import Summits.BirchSwinnertonDyer.BirchSwinnertonDyer.Theses.ShaPrimaryTransfer
import Literature.NumberTheory.EllipticCurves.XCubeAddDXSharpRankSha
import Literature.NumberTheory.EllipticCurves.XCubeSub82XRankThree

/-!
# BirchSwinnertonDyer / ShaPrimaryTransfer — crux `FiniteShaComponentTransfer` (stmt-BirchSwinnertonDyer-22356):
# the door at 2 is open in the kernel at RANK 4 — `E : y² = x³ − 6497x` (`6497 = 73·89`) has `rank E(ℚ) = 4` and `Ш(E/ℚ)[2] = 0`

Route `ShaPrimaryTransfer` (D-0145 LINE 2): T = `FiniteShaComponentTransfer` (stmt-22356), whose door at `2` is decided curve
by curve by complete `2`-descent; companions certify the door in the kernel at ranks `0–3`, `5`, `6`, `7`. This helper file
(prover seat `bsd-line-spt-p1` g5, `--supports stmt-22356 --as helper`) fills in RANK 4: `E : y² = x³ − 6497x`,
`6497 = 73·89` (the two primes of Silverman's Remark X.6.4), `E' : y² = x³ + 25988x`. The descent via `2`-isogeny is SHARP:
on `E` the points `(−16, 316)`, `(89, 356)`, `(−73, 292)` give `α = [−1], [89], [−73]` (six classes with `[1]`, `[73]`, `[−89]`);
on `E'` the points `(2, 228)`, `(146, 2628)`, `(178, 3204)` give `ᾱ = [2], [146], [178]` (five classes with `[1]`, `[73]`). Since
`#α · #ᾱ = 2^{rank+2}` (Silverman–Tate, tree `natCard_range_xSqClass_mul`) both are powers of `2`, so `#α, #ᾱ ≥ 8` and
`2^{rank+2} ≥ 2⁶`; with `rank ≤ ν(6497) + ν(12994) − 1 = 4` (X.6.1(b) sharpened, tree `XCubeAddDX.mordellWeilRank_le_add`):
**`rank E(ℚ) = 4`** (`mordellWeilRank_eq_four`), and the bound being attained **`Ш(E/ℚ)[2] = 0`** (tree
`forall_mem_sha_two_smul_eq_zero_xD_of_rank_eq`, X.4.7), `t_2(E) = 0` (`door_at_two_rank_four`), `corank Sel_{2^∞}(E) = 4`
(`selmerCorank_two_eq_four`), O for `E`; T BY NAME: `selmerCorank_eq_four_of_transfer`. Everything UNCONDITIONAL (standard
axioms, no named fact). Nothing here proves T, O or BSD; T is conjecture-grade at rank ≥ 2. (`E` has CM by `ℤ[i]`.)
References: J. H. Silverman, *AEC* 2nd ed., X.4.7, X.4.9, X.6.1, Remark X.6.4; J. H. Silverman, J. Tate, *Rational Points on
Elliptic Curves*, §3.5–3.6; R. Greenberg, LNM 1716 (1999), §1.
-/

-- D-0017: single-problem summit, so `Summit.BirchSwinnertonDyer.BirchSwinnertonDyer.…` repeats a namespace BY DESIGN.
set_option linter.dupNamespace false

***

Your objective: With the line that has "# BirchSwinnertonDyer /" as the first and the line that has "is decided curve" as the last, repeat exactly that run of lines above and no more.

Solution to this problem:
# BirchSwinnertonDyer / ShaPrimaryTransfer — crux `FiniteShaComponentTransfer` (stmt-BirchSwinnertonDyer-22356):
# the door at 2 is open in the kernel at RANK 4 — `E : y² = x³ − 6497x` (`6497 = 73·89`) has `rank E(ℚ) = 4` and `Ш(E/ℚ)[2] = 0`

Route `ShaPrimaryTransfer` (D-0145 LINE 2): T = `FiniteShaComponentTransfer` (stmt-22356), whose door at `2` is decided curve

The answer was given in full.